■ **Task directions**: In exact form, please repeat the records from their opening line down to the line with "noncomputable section", including that line.
########
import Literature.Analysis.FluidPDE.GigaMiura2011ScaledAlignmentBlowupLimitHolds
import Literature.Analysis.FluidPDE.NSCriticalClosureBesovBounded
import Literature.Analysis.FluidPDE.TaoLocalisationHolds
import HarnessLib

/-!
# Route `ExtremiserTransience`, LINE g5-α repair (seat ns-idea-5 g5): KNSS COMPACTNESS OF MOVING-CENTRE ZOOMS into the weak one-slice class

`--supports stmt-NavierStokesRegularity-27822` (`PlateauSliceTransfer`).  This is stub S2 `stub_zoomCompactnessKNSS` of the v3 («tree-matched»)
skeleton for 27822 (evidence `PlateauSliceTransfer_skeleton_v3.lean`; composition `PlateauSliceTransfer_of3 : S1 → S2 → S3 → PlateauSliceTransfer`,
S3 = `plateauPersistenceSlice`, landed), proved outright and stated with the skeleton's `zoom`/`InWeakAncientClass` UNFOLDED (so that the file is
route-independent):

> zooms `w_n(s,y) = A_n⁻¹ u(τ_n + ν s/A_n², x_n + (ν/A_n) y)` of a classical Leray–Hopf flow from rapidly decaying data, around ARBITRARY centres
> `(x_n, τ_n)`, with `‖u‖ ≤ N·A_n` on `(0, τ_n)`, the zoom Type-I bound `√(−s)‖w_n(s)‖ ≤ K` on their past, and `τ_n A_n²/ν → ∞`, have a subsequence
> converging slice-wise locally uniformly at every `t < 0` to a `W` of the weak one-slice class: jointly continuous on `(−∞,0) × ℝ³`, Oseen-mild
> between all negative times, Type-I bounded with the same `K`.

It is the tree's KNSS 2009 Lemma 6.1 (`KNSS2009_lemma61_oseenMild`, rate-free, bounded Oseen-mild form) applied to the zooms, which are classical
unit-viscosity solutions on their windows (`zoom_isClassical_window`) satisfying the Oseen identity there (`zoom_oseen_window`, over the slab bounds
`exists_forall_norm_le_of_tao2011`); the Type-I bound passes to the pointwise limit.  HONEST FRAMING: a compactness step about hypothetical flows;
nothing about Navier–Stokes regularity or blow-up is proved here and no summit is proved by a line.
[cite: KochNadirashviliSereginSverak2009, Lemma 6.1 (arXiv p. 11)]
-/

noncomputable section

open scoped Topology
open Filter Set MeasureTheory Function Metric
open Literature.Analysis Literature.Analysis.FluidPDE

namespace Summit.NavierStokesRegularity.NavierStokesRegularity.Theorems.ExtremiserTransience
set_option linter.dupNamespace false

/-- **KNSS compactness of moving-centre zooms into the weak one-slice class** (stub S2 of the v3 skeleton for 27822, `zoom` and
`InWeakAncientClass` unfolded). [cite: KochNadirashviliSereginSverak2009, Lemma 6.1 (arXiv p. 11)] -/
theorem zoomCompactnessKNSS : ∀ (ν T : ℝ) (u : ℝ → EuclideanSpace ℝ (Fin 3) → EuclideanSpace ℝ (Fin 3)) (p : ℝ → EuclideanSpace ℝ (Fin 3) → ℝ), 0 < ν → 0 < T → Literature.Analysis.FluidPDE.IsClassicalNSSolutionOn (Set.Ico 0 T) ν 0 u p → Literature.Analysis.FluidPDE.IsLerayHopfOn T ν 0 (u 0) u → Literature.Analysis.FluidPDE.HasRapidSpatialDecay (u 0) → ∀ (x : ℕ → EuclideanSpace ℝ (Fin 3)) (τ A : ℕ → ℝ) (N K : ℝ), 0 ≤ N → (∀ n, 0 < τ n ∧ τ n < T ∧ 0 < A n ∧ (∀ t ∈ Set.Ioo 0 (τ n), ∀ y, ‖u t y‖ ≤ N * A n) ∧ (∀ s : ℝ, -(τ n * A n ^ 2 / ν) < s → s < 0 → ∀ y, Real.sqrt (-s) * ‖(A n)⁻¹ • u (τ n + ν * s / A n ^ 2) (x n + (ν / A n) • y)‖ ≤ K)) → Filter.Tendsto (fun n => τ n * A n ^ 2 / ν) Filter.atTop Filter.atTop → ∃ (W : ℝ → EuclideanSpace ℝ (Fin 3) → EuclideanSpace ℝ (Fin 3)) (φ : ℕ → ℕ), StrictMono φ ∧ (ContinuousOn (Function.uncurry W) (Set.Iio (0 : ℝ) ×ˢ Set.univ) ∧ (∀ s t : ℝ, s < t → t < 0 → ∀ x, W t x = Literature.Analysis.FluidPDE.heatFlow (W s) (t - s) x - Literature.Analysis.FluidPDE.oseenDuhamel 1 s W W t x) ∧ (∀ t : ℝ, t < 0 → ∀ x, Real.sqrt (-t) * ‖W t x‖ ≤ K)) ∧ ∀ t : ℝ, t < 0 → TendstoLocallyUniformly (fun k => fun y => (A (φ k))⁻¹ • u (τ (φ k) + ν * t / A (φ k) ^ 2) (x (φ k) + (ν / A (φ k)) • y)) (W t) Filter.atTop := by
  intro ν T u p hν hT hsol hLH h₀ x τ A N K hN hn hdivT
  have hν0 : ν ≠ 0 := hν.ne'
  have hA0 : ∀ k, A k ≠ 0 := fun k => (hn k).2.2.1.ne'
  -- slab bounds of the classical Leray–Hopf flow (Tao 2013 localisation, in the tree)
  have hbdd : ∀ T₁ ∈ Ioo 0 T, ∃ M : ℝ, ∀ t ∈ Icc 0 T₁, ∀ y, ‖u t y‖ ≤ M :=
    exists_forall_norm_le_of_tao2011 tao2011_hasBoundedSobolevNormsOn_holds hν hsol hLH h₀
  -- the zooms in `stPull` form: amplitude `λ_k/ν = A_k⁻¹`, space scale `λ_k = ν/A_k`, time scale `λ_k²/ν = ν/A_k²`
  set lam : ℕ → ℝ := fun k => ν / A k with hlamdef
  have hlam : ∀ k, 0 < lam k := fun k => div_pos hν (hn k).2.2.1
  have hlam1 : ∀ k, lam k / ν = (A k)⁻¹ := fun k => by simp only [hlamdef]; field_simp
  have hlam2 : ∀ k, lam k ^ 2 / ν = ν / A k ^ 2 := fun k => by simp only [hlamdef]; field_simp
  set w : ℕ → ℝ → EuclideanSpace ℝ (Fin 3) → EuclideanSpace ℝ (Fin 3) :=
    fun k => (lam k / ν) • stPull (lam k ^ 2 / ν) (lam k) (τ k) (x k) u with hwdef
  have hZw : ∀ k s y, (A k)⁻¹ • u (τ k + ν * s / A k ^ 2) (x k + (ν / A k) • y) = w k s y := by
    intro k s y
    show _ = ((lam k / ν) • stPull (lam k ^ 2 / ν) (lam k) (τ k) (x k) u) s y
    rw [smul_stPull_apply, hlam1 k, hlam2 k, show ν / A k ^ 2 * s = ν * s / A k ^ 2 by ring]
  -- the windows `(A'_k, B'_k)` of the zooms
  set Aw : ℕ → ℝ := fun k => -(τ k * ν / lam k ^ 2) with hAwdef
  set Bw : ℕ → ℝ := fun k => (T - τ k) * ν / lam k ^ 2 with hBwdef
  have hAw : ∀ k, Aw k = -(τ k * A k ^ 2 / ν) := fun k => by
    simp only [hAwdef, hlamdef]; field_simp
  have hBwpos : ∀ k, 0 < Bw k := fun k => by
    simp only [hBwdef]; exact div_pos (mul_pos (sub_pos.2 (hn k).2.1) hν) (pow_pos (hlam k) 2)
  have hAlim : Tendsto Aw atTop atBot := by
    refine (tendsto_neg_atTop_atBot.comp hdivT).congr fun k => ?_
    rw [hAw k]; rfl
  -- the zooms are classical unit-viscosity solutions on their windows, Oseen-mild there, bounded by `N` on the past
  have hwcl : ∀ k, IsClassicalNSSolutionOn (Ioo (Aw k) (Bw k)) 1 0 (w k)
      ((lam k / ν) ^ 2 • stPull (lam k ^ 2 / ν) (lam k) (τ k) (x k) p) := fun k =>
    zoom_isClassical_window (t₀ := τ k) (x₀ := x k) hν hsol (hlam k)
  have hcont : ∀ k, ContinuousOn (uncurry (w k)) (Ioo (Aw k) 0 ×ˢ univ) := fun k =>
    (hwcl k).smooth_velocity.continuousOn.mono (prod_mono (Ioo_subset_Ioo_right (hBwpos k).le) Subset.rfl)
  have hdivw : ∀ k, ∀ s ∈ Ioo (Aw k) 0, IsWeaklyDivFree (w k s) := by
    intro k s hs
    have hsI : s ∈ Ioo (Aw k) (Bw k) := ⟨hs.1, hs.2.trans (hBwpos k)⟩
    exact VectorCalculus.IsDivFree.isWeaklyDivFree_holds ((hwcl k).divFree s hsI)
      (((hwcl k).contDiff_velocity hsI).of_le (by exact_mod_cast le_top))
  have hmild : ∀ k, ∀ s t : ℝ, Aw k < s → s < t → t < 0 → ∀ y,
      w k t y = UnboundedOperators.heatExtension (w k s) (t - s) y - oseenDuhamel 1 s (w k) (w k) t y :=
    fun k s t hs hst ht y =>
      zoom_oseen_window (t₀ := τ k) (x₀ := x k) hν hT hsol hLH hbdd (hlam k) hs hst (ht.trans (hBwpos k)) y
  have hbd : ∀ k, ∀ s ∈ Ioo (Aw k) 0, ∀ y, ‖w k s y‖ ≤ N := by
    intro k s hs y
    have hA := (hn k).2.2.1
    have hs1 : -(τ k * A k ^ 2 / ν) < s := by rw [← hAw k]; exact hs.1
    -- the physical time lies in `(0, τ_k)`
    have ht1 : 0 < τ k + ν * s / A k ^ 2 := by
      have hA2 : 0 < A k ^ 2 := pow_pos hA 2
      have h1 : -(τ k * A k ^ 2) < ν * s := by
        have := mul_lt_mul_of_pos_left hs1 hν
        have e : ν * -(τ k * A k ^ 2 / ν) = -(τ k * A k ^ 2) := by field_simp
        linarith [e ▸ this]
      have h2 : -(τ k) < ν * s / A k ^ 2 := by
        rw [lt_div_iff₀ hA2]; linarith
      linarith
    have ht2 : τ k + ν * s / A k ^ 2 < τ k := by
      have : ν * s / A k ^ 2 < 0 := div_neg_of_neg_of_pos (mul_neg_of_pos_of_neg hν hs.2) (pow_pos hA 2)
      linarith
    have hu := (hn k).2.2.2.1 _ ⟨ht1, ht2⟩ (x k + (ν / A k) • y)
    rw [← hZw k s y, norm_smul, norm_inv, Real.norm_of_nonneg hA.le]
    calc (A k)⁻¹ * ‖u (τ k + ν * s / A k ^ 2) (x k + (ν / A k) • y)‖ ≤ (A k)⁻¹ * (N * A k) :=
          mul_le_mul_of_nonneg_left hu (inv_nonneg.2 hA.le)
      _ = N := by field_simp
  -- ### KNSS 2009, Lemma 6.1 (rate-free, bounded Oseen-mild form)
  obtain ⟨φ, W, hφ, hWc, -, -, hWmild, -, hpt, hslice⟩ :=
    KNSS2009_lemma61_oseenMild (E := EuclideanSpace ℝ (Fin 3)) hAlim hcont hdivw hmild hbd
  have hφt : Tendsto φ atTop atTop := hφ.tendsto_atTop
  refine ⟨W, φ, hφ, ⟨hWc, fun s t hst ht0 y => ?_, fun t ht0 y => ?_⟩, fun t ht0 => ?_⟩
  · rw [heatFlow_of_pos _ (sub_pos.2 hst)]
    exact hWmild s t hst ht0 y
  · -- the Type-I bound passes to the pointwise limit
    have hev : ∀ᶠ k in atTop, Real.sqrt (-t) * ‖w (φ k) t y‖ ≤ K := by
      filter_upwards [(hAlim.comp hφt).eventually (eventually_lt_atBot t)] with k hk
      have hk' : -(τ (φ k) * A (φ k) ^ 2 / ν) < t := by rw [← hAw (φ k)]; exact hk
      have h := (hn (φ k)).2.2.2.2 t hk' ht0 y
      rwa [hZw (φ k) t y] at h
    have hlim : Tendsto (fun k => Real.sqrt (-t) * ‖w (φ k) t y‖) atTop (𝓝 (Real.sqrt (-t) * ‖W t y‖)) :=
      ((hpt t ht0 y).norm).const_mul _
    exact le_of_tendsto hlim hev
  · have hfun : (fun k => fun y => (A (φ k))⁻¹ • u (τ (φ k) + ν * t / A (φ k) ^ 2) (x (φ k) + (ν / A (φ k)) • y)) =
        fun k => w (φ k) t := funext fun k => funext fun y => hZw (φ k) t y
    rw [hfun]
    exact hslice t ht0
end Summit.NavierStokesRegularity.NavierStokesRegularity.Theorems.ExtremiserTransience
########
■ **Written solution**:
import Literature.Analysis.FluidPDE.GigaMiura2011ScaledAlignmentBlowupLimitHolds
import Literature.Analysis.FluidPDE.NSCriticalClosureBesovBounded
import Literature.Analysis.FluidPDE.TaoLocalisationHolds
import HarnessLib

/-!
# Route `ExtremiserTransience`, LINE g5-α repair (seat ns-idea-5 g5): KNSS COMPACTNESS OF MOVING-CENTRE ZOOMS into the weak one-slice class

`--supports stmt-NavierStokesRegularity-27822` (`PlateauSliceTransfer`).  This is stub S2 `stub_zoomCompactnessKNSS` of the v3 («tree-matched»)
skeleton for 27822 (evidence `PlateauSliceTransfer_skeleton_v3.lean`; composition `PlateauSliceTransfer_of3 : S1 → S2 → S3 → PlateauSliceTransfer`,
S3 = `plateauPersistenceSlice`, landed), proved outright and stated with the skeleton's `zoom`/`InWeakAncientClass` UNFOLDED (so that the file is
route-independent):

> zooms `w_n(s,y) = A_n⁻¹ u(τ_n + ν s/A_n², x_n + (ν/A_n) y)` of a classical Leray–Hopf flow from rapidly decaying data, around ARBITRARY centres
> `(x_n, τ_n)`, with `‖u‖ ≤ N·A_n` on `(0, τ_n)`, the zoom Type-I bound `√(−s)‖w_n(s)‖ ≤ K` on their past, and `τ_n A_n²/ν → ∞`, have a subsequence
> converging slice-wise locally uniformly at every `t < 0` to a `W` of the weak one-slice class: jointly continuous on `(−∞,0) × ℝ³`, Oseen-mild
> between all negative times, Type-I bounded with the same `K`.

It is the tree's KNSS 2009 Lemma 6.1 (`KNSS2009_lemma61_oseenMild`, rate-free, bounded Oseen-mild form) applied to the zooms, which are classical
unit-viscosity solutions on their windows (`zoom_isClassical_window`) satisfying the Oseen identity there (`zoom_oseen_window`, over the slab bounds
`exists_forall_norm_le_of_tao2011`); the Type-I bound passes to the pointwise limit.  HONEST FRAMING: a compactness step about hypothetical flows;
nothing about Navier–Stokes regularity or blow-up is proved here and no summit is proved by a line.
[cite: KochNadirashviliSereginSverak2009, Lemma 6.1 (arXiv p. 11)]
-/

noncomputable section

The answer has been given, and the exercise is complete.